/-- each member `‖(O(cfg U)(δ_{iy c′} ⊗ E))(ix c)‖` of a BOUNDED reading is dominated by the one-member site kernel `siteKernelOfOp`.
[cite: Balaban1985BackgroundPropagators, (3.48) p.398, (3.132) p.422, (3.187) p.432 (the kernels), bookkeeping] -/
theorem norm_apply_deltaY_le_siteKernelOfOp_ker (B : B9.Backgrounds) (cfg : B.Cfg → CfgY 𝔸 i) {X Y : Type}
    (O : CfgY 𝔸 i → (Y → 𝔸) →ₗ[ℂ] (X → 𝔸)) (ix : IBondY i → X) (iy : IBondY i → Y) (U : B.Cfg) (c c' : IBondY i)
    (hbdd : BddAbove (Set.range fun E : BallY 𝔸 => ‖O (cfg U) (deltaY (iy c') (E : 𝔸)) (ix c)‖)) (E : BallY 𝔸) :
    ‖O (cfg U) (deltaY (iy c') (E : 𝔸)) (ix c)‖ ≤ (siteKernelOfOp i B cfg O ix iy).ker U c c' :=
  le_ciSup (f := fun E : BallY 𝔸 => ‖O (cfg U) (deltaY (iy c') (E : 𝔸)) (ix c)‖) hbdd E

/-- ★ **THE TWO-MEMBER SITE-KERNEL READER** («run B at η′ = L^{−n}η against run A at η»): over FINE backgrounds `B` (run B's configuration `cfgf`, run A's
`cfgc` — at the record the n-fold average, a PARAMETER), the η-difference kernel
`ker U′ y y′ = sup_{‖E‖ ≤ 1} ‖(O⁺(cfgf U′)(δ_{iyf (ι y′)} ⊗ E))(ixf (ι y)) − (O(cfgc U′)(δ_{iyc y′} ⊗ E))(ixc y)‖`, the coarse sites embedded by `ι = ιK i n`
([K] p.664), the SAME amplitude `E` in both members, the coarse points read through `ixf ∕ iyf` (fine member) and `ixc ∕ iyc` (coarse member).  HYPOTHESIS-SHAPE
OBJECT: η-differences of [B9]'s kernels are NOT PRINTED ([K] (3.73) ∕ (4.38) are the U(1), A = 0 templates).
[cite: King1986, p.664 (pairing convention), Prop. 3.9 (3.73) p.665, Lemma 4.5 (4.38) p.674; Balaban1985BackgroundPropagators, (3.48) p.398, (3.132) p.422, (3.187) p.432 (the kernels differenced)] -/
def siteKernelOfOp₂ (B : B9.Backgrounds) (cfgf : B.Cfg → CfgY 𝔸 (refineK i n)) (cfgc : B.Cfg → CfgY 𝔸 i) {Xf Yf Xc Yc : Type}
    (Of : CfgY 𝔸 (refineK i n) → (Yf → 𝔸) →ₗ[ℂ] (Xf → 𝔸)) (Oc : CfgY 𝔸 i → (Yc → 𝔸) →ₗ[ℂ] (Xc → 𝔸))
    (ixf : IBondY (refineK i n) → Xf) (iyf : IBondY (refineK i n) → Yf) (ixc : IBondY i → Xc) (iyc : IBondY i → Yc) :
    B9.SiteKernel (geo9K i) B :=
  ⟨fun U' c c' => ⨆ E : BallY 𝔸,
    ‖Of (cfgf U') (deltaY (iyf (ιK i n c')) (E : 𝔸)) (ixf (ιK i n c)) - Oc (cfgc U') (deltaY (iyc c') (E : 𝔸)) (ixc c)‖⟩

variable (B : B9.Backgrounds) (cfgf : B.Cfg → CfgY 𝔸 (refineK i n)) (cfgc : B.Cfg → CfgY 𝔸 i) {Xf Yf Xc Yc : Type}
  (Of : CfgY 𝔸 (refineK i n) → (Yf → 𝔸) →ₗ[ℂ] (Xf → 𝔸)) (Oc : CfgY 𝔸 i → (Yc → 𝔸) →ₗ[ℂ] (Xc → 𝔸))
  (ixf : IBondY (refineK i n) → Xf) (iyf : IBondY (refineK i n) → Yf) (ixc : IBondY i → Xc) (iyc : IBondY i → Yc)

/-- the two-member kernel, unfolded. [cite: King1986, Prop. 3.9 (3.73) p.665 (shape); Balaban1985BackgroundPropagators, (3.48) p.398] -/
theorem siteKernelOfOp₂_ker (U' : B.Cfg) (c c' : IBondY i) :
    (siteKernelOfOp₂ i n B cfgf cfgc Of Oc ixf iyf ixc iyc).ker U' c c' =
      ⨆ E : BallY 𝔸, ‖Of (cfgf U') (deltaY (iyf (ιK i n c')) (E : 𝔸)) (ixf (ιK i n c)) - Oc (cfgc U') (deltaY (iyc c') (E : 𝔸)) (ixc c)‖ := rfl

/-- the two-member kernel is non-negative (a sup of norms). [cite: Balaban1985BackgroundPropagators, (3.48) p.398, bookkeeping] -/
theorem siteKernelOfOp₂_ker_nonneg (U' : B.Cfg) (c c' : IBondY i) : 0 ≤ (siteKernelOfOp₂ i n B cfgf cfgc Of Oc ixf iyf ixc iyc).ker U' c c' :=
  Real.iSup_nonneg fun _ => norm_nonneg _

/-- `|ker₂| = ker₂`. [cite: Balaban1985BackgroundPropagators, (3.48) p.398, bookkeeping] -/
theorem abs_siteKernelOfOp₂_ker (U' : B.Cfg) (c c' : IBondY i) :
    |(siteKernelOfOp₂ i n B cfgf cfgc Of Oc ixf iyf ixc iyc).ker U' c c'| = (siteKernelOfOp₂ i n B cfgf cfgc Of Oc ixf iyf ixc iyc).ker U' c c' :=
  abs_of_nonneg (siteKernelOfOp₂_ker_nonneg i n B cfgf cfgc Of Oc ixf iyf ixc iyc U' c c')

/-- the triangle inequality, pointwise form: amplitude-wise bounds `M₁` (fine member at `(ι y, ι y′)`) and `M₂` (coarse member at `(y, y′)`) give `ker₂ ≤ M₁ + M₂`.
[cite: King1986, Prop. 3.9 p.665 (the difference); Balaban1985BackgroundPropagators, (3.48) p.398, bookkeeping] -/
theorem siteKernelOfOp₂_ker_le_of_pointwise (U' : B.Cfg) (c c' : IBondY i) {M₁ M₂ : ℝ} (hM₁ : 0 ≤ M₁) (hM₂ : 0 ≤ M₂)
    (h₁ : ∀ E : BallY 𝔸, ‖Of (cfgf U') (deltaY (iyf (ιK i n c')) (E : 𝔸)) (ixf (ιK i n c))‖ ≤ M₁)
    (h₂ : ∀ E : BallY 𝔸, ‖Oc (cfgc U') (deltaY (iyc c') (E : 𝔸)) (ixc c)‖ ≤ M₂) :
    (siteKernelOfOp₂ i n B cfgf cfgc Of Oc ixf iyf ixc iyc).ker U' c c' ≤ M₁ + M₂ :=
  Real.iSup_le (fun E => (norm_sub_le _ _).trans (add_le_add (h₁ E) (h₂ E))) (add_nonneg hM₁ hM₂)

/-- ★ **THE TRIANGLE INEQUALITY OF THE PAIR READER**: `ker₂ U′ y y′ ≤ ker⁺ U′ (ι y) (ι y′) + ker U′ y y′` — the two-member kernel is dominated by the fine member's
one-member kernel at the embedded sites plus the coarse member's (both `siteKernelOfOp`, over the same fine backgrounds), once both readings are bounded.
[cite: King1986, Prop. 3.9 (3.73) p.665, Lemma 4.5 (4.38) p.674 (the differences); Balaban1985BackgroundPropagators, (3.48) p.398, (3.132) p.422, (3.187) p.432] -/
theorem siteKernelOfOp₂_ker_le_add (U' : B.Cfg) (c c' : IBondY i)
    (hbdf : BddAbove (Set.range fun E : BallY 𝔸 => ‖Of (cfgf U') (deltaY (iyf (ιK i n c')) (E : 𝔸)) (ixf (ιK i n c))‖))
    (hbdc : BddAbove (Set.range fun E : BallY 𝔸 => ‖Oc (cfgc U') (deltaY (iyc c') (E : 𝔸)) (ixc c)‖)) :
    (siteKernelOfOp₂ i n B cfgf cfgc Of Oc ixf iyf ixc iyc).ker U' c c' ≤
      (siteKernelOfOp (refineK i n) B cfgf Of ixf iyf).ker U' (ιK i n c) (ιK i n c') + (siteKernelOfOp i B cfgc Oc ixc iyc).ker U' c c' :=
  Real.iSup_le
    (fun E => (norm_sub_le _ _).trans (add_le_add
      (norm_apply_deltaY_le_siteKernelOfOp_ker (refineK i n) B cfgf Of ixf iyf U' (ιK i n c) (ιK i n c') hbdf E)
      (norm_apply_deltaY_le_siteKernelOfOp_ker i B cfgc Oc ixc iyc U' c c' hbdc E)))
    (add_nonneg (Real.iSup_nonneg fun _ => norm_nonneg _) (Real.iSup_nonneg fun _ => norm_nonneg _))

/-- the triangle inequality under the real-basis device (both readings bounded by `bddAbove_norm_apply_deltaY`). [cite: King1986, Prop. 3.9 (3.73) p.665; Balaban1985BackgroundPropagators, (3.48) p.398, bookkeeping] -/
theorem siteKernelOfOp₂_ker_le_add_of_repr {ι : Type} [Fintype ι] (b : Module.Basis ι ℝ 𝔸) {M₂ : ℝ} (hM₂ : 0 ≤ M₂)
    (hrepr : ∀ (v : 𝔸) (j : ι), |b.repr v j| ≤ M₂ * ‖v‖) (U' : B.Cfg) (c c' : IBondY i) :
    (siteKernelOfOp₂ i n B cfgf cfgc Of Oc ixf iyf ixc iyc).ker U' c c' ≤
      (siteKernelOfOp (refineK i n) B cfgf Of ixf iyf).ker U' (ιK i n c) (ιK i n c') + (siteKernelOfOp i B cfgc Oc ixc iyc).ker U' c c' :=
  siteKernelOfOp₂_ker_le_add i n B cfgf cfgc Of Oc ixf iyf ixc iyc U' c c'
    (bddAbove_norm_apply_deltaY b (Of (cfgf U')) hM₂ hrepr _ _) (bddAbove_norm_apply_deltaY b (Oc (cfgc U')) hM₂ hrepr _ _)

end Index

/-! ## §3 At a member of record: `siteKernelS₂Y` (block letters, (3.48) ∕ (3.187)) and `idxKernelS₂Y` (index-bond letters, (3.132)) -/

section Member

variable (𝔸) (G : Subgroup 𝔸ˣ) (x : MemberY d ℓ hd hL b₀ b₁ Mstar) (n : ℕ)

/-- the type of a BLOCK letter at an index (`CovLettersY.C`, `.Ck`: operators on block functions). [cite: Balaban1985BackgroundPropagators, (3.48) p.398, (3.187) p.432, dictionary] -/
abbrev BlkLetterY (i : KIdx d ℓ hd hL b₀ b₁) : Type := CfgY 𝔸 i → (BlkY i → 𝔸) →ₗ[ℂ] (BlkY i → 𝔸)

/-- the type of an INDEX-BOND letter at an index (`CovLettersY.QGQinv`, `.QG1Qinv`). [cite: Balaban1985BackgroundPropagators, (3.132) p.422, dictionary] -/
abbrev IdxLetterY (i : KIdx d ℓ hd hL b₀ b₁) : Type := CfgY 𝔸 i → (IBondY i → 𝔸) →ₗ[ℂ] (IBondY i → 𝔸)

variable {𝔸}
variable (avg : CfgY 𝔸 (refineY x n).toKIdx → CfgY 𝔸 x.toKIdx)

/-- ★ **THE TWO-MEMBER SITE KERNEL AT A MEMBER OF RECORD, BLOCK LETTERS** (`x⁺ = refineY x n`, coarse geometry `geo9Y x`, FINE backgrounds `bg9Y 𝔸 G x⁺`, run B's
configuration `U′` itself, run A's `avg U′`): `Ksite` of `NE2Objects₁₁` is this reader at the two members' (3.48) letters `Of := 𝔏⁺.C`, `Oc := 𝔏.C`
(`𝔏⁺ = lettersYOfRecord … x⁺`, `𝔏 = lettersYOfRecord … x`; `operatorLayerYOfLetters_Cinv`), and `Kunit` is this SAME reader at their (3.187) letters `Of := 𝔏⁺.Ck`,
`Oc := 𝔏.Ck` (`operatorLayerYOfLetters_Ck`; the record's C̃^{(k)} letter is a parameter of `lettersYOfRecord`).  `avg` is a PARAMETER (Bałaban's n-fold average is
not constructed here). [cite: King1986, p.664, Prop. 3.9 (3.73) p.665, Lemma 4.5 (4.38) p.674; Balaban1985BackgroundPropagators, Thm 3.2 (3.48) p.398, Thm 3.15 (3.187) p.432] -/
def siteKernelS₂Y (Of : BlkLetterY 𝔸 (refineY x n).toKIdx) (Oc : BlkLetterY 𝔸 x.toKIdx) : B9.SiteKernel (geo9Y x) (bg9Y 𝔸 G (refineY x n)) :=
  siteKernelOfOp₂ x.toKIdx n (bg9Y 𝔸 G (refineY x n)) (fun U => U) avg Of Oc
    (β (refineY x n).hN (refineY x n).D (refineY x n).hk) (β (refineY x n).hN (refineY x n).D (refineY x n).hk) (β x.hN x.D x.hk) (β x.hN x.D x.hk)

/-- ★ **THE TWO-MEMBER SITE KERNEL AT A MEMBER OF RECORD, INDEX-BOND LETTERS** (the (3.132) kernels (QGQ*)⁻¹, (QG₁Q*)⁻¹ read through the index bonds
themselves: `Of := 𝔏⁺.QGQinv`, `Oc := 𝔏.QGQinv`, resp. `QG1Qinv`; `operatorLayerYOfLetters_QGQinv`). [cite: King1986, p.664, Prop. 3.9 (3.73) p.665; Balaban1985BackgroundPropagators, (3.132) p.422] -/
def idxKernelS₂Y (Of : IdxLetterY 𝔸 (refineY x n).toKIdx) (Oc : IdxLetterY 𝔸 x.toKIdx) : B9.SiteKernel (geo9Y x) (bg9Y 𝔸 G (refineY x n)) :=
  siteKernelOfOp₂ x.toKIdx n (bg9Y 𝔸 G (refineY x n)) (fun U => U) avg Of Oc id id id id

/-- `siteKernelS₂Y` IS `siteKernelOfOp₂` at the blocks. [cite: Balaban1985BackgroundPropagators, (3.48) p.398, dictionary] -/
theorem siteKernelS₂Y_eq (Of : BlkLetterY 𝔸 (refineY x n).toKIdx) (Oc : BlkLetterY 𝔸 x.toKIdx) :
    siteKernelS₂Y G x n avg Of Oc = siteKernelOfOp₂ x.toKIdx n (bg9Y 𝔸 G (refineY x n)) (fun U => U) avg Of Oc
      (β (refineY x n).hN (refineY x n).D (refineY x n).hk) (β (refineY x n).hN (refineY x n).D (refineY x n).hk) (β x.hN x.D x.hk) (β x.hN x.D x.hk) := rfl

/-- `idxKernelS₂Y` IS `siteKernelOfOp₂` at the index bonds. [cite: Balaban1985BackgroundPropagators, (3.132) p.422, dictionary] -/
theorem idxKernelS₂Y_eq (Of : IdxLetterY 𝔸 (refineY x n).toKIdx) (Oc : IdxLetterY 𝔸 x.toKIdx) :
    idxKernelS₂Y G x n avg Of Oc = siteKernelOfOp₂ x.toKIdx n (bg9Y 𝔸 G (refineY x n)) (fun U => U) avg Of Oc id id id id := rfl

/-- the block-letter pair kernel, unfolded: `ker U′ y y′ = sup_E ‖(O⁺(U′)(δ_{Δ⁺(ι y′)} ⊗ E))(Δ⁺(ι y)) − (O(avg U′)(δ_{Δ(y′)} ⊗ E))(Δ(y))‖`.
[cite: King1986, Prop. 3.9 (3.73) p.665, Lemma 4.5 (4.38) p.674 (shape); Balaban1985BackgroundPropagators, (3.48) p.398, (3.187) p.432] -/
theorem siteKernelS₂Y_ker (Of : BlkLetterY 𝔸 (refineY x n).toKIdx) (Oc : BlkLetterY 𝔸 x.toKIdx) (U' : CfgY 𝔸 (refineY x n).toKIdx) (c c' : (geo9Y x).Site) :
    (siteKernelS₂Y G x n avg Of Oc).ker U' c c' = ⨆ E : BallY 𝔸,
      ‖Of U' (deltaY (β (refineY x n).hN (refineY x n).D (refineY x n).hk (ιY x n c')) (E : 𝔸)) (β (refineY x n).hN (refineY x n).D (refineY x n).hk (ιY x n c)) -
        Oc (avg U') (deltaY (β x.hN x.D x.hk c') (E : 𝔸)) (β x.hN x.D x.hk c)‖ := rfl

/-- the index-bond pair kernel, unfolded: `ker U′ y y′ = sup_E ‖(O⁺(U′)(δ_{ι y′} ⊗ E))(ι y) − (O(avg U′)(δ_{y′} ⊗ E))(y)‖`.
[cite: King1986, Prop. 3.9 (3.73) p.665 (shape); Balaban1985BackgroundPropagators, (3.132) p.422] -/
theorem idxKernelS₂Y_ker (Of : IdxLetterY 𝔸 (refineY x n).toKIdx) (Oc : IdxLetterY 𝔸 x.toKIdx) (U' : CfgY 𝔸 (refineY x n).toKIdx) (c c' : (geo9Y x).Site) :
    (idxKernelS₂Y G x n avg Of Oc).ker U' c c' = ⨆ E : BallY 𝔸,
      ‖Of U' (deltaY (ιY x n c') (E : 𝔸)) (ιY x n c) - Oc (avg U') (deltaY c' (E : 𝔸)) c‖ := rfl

### YOUR GOAL
Look back at the data above. Transcribe exactly the lines starting at the line that contains "the η-difference kernel" and ending at the line that contains "(3.48) p.398] -/".

### RESULT OF THIS EXERCISE
`cfgc` — at the record the n-fold average, a PARAMETER), the η-difference kernel
`ker U′ y y′ = sup_{‖E‖ ≤ 1} ‖(O⁺(cfgf U′)(δ_{iyf (ι y′)} ⊗ E))(ixf (ι y)) − (O(cfgc U′)(δ_{iyc y′} ⊗ E))(ixc y)‖`, the coarse sites embedded by `ι = ιK i n`
([K] p.664), the SAME amplitude `E` in both members, the coarse points read through `ixf ∕ iyf` (fine member) and `ixc ∕ iyc` (coarse member).  HYPOTHESIS-SHAPE
OBJECT: η-differences of [B9]'s kernels are NOT PRINTED ([K] (3.73) ∕ (4.38) are the U(1), A = 0 templates).
[cite: King1986, p.664 (pairing convention), Prop. 3.9 (3.73) p.665, Lemma 4.5 (4.38) p.674; Balaban1985BackgroundPropagators, (3.48) p.398, (3.132) p.422, (3.187) p.432 (the kernels differenced)] -/
def siteKernelOfOp₂ (B : B9.Backgrounds) (cfgf : B.Cfg → CfgY 𝔸 (refineK i n)) (cfgc : B.Cfg → CfgY 𝔸 i) {Xf Yf Xc Yc : Type}
    (Of : CfgY 𝔸 (refineK i n) → (Yf → 𝔸) →ₗ[ℂ] (Xf → 𝔸)) (Oc : CfgY 𝔸 i → (Yc → 𝔸) →ₗ[ℂ] (Xc → 𝔸))
    (ixf : IBondY (refineK i n) → Xf) (iyf : IBondY (refineK i n) → Yf) (ixc : IBondY i → Xc) (iyc : IBondY i → Yc) :
    B9.SiteKernel (geo9K i) B :=
  ⟨fun U' c c' => ⨆ E : BallY 𝔸,
    ‖Of (cfgf U') (deltaY (iyf (ιK i n c')) (E : 𝔸)) (ixf (ιK i n c)) - Oc (cfgc U') (deltaY (iyc c') (E : 𝔸)) (ixc c)‖⟩

variable (B : B9.Backgrounds) (cfgf : B.Cfg → CfgY 𝔸 (refineK i n)) (cfgc : B.Cfg → CfgY 𝔸 i) {Xf Yf Xc Yc : Type}
  (Of : CfgY 𝔸 (refineK i n) → (Yf → 𝔸) →ₗ[ℂ] (Xf → 𝔸)) (Oc : CfgY 𝔸 i → (Yc → 𝔸) →ₗ[ℂ] (Xc → 𝔸))
  (ixf : IBondY (refineK i n) → Xf) (iyf : IBondY (refineK i n) → Yf) (ixc : IBondY i → Xc) (iyc : IBondY i → Yc)

/-- the two-member kernel, unfolded. [cite: King1986, Prop. 3.9 (3.73) p.665 (shape); Balaban1985BackgroundPropagators, (3.48) p.398] -/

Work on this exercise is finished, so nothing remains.